▸ Exercise aim
Below are several entries. Transcribe exactly those lines that fall from the one with "torus), each of" through the one with "def small (r", end lines included.

(Data extracted from a collection)
import Literature.Analysis.FluidPDE.CLStressPointwise
import Literature.Analysis.FluidPDE.NSRPerturbation
import Literature.Analysis.FluidPDE.AntidivergenceL2
import HarnessLib

/-!
# Cheskidov–Luo convex integration: the `L¹_t L^r_x` estimate of the new Reynolds stress (CL22 §5.3)

Analysis/FluidPDE support file (all results proved) for the proof of Prop. 4.1 of A. Cheskidov,
X. Luo, *Sharp nonuniqueness for the Navier–Stokes equations*, Invent. Math. 229 (2022) =
arXiv:2009.06596, §5.3 (numbering of the held arXiv copy): Lemmas 5.6 (linear error), 5.7
(correction error), 5.8 (oscillation error) — "for all sufficiently large `λ`, each part of the
stress `R₁` is less than `δ/4`". Here, for the new stress
`R₁ = S̊₁ + (u ⊗ w + w ⊗ u)˚ - (∇w + ∇wᵀ) + ℛ ff` of `Torus.IsNSReynoldsOn.perturb`
(`NSRPerturbation`) built on the perturbation `D.w` and the fields `D.S₁`, `D.ff` of
`CLPerturbation` / `CLStressAlgebra` (data `D : CL22.Datum d`), we prove the QUANTITATIVE form

  `‖R₁‖_{L¹(0,T;L^r(𝕋^d))} ≤ K · 𝔰`,   `𝔰 = ν⁻¹ + κ^{-1/2}σμ^{a+1-(d-1)/r} + κ^{-1/2}μ^a`
                                        `+ νκ^{1/2}σ⁻¹μ^{a-1-(d-1)/r} + νκ^{1/2}σ⁻²μ⁻² + σ⁻¹μ^{2a}`

(`eLqLpNorm_one_perturbedStress_le`; `a = (d-1)/2`, `1 ≤ r ≤ 2`), where `K = stressConst …` is
an explicit polynomial in the parameter-free bounds `A` (`D.DataBounds A`, "`C_u`"), the block
constant `C` (`D.BlockConsts C`), `U = sup‖u‖`, `T`, `d`, `#Λ` and the `L²` bound of `ℛ`
(`Torus.antidivergenceL2Const`, CL22 Thm. 7.3 for `p = 2`, `AntidivergenceL2`) — in particular
INDEPENDENT of `ν, κ, μ, σ`. The six monomials of `𝔰` (`Datum.small`) are exactly the products
bounded by `λ^{-γ}` in CL22 Lemma 5.1 ((5.2): `νκ^{1/2}σ⁻¹μ⁻¹μ^{(d-1)/2-(d-1)/r} ≤ λ^{-γ}`;
(5.4) with `q = r`: `κ^{-1/2}σμμ^{(d-1)/2-(d-1)/q} ≤ λ^{-γ}`) plus `ν⁻¹`, `σ⁻¹μ^{d-1}`,
`κ^{-1/2}μ^{(d-1)/2}`, `νκ^{1/2}σ⁻²μ⁻²`, all `≤ λ^{-γ}` under the parameter choice of §5.1
(proved in the assembly file).

Route (pointwise `‖R₁‖ ≤ 2‖S₁‖ + 4‖u‖‖w‖ + 2∑ᵢ‖∂ᵢw‖ + ‖ℛff‖`, `NSRPerturbation`): slice bounds of
`CLVelocityEstimates` / `CLStressPointwise` for every piece (`ℛ` through `L²`, `L^r ≤ L²` on the
torus), each of the shape `∑_x (P₁|G_x| + P₂|G_x'| + P₃G_x²) + P₄`, then the time factors
`∫₀ᵀ|G_x| ≤ (T+1)κ^{-1/2}A`, `∫₀ᵀ|G_x'| ≤ (T+1)νκ^{1/2}A`, `∫₀ᵀG_x² ≤ T+1` (`CLDataBounds`), and the
domination of every resulting monomial in the parameters by one of the six of `𝔰`
(`ν, κ, μ, σ ≥ 1`).

## References

* A. Cheskidov, X. Luo, arXiv:2009.06596, §5.1 Lemma 5.1, §5.3 Lemmas 5.6–5.8, §7.2 Thm. 7.3.
  [`CheskidovLuo2022`]
-/

noncomputable section

open Set Filter Topology Function MeasureTheory Finset
open scoped ContDiff ENNReal

namespace Literature.Analysis.FluidPDE

namespace CL22

open FunctionSpaces NashGeometric Mikado Intermittent

variable {d : Type*} [Fintype d] [DecidableEq d]

namespace Datum

variable (D : Datum d)

/-! ## The small parameter combinations -/

/-- **The six small monomials** `𝔰 = ν⁻¹ + κ^{-1/2}σμ^{a+1-(d-1)/r} + κ^{-1/2}μ^a +
νκ^{1/2}σ⁻¹μ^{a-1-(d-1)/r} + νκ^{1/2}σ⁻²μ⁻² + σ⁻¹μ^{2a}` controlling the new stress
(CL22 Lemma 5.1 (5.2), (5.4) and the sizes `ν⁻¹`, `σ⁻¹μ^{…}` of Lemmas 5.6–5.8). [cite: CheskidovLuo2022, §5.1 Lemma 5.1] -/
def small (r : ℝ) : ℝ :=
  D.ν⁻¹ + D.κ ^ (-(1 / 2 : ℝ)) * D.σ * D.μ ^ (aexp d + 1 - ((Fintype.card d : ℝ) - 1) / r) +
    D.κ ^ (-(1 / 2 : ℝ)) * D.μ ^ aexp d +
    D.ν * D.κ ^ (1 / 2 : ℝ) * (D.σ : ℝ)⁻¹ * D.μ ^ (aexp d - 1 - ((Fintype.card d : ℝ) - 1) / r) +
    D.ν * D.κ ^ (1 / 2 : ℝ) * ((D.σ : ℝ) ^ 2)⁻¹ * D.μ ^ (-2 : ℝ) + (D.σ : ℝ)⁻¹ * D.μ ^ (2 * aexp d)

/-- **The explicit constant of the stress estimate** (a polynomial in `A`, `C`, `U`, `T`, the `L²`
bound `Cℛ` of `ℛ`, `d` and `N = #Λ`; every parameter power of the slice bounds replaced by `1`).
[folklore] -/
def stressConst (A C U Cℛ T : ℝ) (dd N : ℝ) : ℝ :=
  N * ((2 * ((2 * (3 * A * C) + 2 * (6 * A * (dd * C))) * (N * A)) + 4 * U * (3 * A * C + 6 * A * (dd * C)) +
          2 * dd * (6 * A * C + 12 * A * dd * C) + Cℛ * (3 * A * C + 6 * A * (dd * C))) * ((T + 1) * A) +
        (2 * (6 * A * (dd * C) + 4 * A * dd * (dd * C)) + Cℛ * ((2 * dd + 1) * (2 * A) * dd * (dd * C))) * ((T + 1) * A) +
        (2 * (2 * (3 * A * C) * (6 * A * (dd * C)) + (6 * A * (dd * C)) ^ 2) + 2 * (6 * A * (dd * C)) +
          Cℛ * ((2 * dd + 1) * (3 * A) * (dd * C))) * (T + 1)) +
    (2 * (N * A) ^ 2 + 4 * U * (N * A) + 2 * dd * (N * A) + Cℛ * (N * (A + 2 * A ^ 2))) * T

variable {D}

/-- The stress constant is nonnegative for nonnegative arguments. [folklore] -/
theorem stressConst_nonneg {A C U Cℛ T dd N : ℝ} (hA : 0 ≤ A) (hC : 0 ≤ C) (hU : 0 ≤ U) (hCℛ : 0 ≤ Cℛ)
    (hT : 0 ≤ T) (hdd : 0 ≤ dd) (hN : 0 ≤ N) : 0 ≤ stressConst A C U Cℛ T dd N := by
  unfold stressConst; positivity

section Small

variable (h : D.Valid) {r : ℝ} (hr : 1 ≤ r) (hr2 : r ≤ 2)
include h

omit [DecidableEq d] in
/-- `0 ≤ (d-1)/r`. [folklore] -/
theorem er_nonneg (hr : 1 ≤ r) : 0 ≤ ((Fintype.card d : ℝ) - 1) / r := by
  have h1 : (1 : ℝ) ≤ Fintype.card d := by have := h.hd; exact_mod_cast (by omega : 1 ≤ Fintype.card d)
  exact div_nonneg (by linarith) (by linarith)

omit [DecidableEq d] in
/-- `0 ≤ a`. [folklore] -/
theorem aexp_nonneg : 0 ≤ aexp d := by
  have h1 : (1 : ℝ) ≤ Fintype.card d := by have := h.hd; exact_mod_cast (by omega : 1 ≤ Fintype.card d)
  rw [aexp]; linarith

omit [DecidableEq d] in
/-- All six monomials are nonnegative; the individual ones are dominated by `𝔰`. [folklore] -/
theorem small_terms_nonneg :
    0 ≤ D.ν⁻¹ ∧ 0 ≤ D.κ ^ (-(1 / 2 : ℝ)) * D.σ * D.μ ^ (aexp d + 1 - ((Fintype.card d : ℝ) - 1) / r) ∧
      0 ≤ D.κ ^ (-(1 / 2 : ℝ)) * D.μ ^ aexp d ∧
      0 ≤ D.ν * D.κ ^ (1 / 2 : ℝ) * (D.σ : ℝ)⁻¹ * D.μ ^ (aexp d - 1 - ((Fintype.card d : ℝ) - 1) / r) ∧
      0 ≤ D.ν * D.κ ^ (1 / 2 : ℝ) * ((D.σ : ℝ) ^ 2)⁻¹ * D.μ ^ (-2 : ℝ) ∧ 0 ≤ (D.σ : ℝ)⁻¹ * D.μ ^ (2 * aexp d) := by
  have hν : 0 ≤ D.ν := by linarith [h.hν]
  have hκ : 0 ≤ D.κ := by linarith [h.hκ]
  have hμ : 0 ≤ D.μ := by linarith [h.hμ]
  refine ⟨inv_nonneg.2 hν, by positivity, by positivity, by positivity, by positivity, by positivity⟩

omit [DecidableEq d] in
/-- `ν⁻¹ ≤ 𝔰`. [folklore] -/
theorem S1_le_small : D.ν⁻¹ ≤ D.small r := by
  obtain ⟨h1, h2, h3, h4, h5, h6⟩ := small_terms_nonneg h (r := r); unfold small; linarith

omit [DecidableEq d] in
/-- `κ^{-1/2}σμ^{a+1-(d-1)/r} ≤ 𝔰`. [folklore] -/
theorem S2_le_small : D.κ ^ (-(1 / 2 : ℝ)) * D.σ * D.μ ^ (aexp d + 1 - ((Fintype.card d : ℝ) - 1) / r) ≤ D.small r := by
  obtain ⟨h1, h2, h3, h4, h5, h6⟩ := small_terms_nonneg h (r := r); unfold small; linarith

omit [DecidableEq d] in
/-- `κ^{-1/2}μ^a ≤ 𝔰`. [folklore] -/
theorem S2'_le_small : D.κ ^ (-(1 / 2 : ℝ)) * D.μ ^ aexp d ≤ D.small r := by
  obtain ⟨h1, h2, h3, h4, h5, h6⟩ := small_terms_nonneg h (r := r); unfold small; linarith

omit [DecidableEq d] in
/-- `νκ^{1/2}σ⁻¹μ^{a-1-(d-1)/r} ≤ 𝔰`. [folklore] -/
theorem S3_le_small : D.ν * D.κ ^ (1 / 2 : ℝ) * (D.σ : ℝ)⁻¹ * D.μ ^ (aexp d - 1 - ((Fintype.card d : ℝ) - 1) / r) ≤ D.small r := by
  obtain ⟨h1, h2, h3, h4, h5, h6⟩ := small_terms_nonneg h (r := r); unfold small; linarith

▸ Problem solution
torus), each of the shape `∑_x (P₁|G_x| + P₂|G_x'| + P₃G_x²) + P₄`, then the time factors
`∫₀ᵀ|G_x| ≤ (T+1)κ^{-1/2}A`, `∫₀ᵀ|G_x'| ≤ (T+1)νκ^{1/2}A`, `∫₀ᵀG_x² ≤ T+1` (`CLDataBounds`), and the
domination of every resulting monomial in the parameters by one of the six of `𝔰`
(`ν, κ, μ, σ ≥ 1`).

## References

* A. Cheskidov, X. Luo, arXiv:2009.06596, §5.1 Lemma 5.1, §5.3 Lemmas 5.6–5.8, §7.2 Thm. 7.3.
  [`CheskidovLuo2022`]
-/

noncomputable section

open Set Filter Topology Function MeasureTheory Finset
open scoped ContDiff ENNReal

namespace Literature.Analysis.FluidPDE

namespace CL22

open FunctionSpaces NashGeometric Mikado Intermittent

variable {d : Type*} [Fintype d] [DecidableEq d]

namespace Datum

variable (D : Datum d)

/-! ## The small parameter combinations -/

/-- **The six small monomials** `𝔰 = ν⁻¹ + κ^{-1/2}σμ^{a+1-(d-1)/r} + κ^{-1/2}μ^a +
νκ^{1/2}σ⁻¹μ^{a-1-(d-1)/r} + νκ^{1/2}σ⁻²μ⁻² + σ⁻¹μ^{2a}` controlling the new stress
(CL22 Lemma 5.1 (5.2), (5.4) and the sizes `ν⁻¹`, `σ⁻¹μ^{…}` of Lemmas 5.6–5.8). [cite: CheskidovLuo2022, §5.1 Lemma 5.1] -/
def small (r : ℝ) : ℝ :=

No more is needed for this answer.